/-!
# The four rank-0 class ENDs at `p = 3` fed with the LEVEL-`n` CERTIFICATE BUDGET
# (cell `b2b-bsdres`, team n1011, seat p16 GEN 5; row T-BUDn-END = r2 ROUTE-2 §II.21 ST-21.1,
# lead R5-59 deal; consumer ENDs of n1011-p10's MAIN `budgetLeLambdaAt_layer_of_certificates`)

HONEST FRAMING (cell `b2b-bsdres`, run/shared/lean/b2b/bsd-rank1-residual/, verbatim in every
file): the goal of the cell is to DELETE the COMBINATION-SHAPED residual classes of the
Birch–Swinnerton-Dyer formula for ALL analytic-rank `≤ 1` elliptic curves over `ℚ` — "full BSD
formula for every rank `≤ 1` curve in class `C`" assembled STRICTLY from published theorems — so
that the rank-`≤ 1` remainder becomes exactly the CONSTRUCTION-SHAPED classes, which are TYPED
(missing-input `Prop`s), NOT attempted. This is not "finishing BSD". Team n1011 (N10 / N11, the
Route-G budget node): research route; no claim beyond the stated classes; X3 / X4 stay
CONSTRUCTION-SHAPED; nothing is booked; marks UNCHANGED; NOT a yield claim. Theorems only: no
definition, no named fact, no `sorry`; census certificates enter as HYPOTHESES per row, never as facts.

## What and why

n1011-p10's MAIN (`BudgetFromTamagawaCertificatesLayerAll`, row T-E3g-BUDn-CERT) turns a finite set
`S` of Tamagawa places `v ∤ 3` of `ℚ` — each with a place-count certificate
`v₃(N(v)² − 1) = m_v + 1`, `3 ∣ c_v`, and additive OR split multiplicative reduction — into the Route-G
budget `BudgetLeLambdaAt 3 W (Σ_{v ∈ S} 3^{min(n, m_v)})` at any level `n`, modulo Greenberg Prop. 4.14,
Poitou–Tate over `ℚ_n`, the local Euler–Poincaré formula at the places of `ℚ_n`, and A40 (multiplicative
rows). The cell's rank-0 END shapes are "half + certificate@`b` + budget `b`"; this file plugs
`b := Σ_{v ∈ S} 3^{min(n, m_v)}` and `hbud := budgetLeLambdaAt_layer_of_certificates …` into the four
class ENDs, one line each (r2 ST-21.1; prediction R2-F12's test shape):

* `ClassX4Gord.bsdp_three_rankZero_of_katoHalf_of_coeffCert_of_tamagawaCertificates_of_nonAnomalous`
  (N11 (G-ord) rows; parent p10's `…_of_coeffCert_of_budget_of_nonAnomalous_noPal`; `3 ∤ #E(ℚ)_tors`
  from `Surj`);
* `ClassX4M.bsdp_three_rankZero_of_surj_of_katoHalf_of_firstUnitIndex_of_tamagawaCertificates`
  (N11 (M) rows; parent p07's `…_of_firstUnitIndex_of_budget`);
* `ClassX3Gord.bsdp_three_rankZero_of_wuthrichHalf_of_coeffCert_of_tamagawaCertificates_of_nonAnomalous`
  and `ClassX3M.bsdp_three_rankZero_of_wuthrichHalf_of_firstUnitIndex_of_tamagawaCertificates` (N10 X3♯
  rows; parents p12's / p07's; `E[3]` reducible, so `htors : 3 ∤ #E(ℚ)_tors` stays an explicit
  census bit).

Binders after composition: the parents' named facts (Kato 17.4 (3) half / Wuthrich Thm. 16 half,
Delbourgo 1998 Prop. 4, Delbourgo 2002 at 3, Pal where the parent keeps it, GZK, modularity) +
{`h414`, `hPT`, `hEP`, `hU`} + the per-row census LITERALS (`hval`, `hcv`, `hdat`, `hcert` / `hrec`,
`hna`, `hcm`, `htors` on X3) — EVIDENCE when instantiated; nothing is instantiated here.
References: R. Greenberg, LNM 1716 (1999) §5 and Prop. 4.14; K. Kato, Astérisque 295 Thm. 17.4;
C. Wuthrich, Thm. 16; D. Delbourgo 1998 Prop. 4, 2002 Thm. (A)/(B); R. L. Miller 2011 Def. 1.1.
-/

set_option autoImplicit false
==================================================
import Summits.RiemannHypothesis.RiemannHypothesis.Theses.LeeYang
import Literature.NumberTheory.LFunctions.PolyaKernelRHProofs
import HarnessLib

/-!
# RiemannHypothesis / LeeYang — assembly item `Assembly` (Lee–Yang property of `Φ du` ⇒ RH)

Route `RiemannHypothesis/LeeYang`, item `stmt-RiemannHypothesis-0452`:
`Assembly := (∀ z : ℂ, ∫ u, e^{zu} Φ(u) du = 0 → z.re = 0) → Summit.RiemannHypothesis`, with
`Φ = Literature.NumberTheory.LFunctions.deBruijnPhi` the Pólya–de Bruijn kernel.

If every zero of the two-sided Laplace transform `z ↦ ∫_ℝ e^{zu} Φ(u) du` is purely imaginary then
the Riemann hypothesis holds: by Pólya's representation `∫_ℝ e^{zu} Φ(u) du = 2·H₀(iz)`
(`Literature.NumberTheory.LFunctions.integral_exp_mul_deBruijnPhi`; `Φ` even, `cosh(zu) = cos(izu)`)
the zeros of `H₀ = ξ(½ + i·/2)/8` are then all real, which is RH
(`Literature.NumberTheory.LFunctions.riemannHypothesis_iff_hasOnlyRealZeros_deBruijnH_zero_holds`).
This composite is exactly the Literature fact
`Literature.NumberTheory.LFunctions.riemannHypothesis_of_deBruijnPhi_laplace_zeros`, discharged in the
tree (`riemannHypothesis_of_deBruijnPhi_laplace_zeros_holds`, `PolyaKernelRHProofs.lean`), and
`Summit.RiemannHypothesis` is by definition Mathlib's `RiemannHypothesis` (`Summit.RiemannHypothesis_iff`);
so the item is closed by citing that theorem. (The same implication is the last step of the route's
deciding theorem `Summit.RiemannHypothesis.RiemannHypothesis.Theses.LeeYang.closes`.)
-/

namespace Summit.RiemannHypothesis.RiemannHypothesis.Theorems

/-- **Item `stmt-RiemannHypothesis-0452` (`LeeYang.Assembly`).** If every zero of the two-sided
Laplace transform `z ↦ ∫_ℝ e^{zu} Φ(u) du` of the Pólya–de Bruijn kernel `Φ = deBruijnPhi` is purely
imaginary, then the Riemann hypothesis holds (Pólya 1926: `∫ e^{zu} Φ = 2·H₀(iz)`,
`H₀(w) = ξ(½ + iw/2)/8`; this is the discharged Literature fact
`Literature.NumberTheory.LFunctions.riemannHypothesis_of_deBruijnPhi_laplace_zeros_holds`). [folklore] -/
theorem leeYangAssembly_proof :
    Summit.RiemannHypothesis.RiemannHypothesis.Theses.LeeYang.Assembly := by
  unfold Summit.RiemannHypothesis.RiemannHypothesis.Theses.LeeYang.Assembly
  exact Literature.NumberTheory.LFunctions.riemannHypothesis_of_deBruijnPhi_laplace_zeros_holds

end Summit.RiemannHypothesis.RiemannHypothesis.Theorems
==================================================
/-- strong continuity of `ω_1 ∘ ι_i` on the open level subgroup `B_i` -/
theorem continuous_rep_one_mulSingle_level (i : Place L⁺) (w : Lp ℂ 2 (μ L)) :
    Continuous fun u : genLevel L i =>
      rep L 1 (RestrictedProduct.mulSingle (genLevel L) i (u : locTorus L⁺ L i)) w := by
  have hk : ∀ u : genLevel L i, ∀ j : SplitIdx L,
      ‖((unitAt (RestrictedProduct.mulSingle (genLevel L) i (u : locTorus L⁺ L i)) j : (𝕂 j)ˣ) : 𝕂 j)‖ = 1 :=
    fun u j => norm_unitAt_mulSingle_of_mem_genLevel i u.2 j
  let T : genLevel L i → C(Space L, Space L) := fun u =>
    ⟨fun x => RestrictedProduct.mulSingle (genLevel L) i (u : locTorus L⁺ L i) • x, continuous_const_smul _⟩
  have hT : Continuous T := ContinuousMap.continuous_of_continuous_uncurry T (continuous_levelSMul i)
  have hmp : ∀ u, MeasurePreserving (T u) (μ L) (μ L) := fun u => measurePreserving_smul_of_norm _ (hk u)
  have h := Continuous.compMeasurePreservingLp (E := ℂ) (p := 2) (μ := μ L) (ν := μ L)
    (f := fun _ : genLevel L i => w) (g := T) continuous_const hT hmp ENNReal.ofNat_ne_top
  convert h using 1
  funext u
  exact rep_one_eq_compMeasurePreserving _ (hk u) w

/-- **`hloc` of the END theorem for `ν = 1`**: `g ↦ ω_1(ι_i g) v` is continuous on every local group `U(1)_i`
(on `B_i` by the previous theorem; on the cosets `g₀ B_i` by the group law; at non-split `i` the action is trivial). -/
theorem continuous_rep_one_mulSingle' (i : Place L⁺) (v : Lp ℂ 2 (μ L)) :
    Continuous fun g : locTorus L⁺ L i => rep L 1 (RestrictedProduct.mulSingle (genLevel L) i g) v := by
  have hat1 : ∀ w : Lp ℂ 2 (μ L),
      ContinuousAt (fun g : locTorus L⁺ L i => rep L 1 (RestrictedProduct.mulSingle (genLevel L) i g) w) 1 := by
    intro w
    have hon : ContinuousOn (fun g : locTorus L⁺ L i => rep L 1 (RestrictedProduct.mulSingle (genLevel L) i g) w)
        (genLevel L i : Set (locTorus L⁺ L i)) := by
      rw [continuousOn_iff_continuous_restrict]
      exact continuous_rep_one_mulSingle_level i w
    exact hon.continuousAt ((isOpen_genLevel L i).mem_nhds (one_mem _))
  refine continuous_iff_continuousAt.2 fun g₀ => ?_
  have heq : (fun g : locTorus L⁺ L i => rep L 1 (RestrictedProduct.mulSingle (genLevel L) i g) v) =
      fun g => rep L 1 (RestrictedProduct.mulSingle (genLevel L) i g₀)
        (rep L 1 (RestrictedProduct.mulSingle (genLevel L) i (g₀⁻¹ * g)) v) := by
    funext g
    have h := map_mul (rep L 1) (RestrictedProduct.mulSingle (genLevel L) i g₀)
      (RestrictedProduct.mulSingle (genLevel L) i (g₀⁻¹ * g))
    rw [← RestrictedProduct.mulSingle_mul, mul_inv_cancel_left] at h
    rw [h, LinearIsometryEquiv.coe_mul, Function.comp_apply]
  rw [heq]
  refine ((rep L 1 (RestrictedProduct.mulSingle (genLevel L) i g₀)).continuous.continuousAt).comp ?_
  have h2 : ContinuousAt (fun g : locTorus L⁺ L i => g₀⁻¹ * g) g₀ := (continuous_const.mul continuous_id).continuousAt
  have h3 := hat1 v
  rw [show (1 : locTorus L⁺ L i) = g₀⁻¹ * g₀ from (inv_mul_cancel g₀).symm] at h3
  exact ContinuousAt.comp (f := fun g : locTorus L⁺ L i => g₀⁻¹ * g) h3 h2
==================================================
WHAT THE TASK ASKS: Copy out each line of the data that includes the string "claim".

WRITTEN SOLUTION:
Route-G budget node): research route; no claim beyond the stated classes; X3 / X4 stay
CONSTRUCTION-SHAPED; nothing is booked; marks UNCHANGED; NOT a yield claim. Theorems only: no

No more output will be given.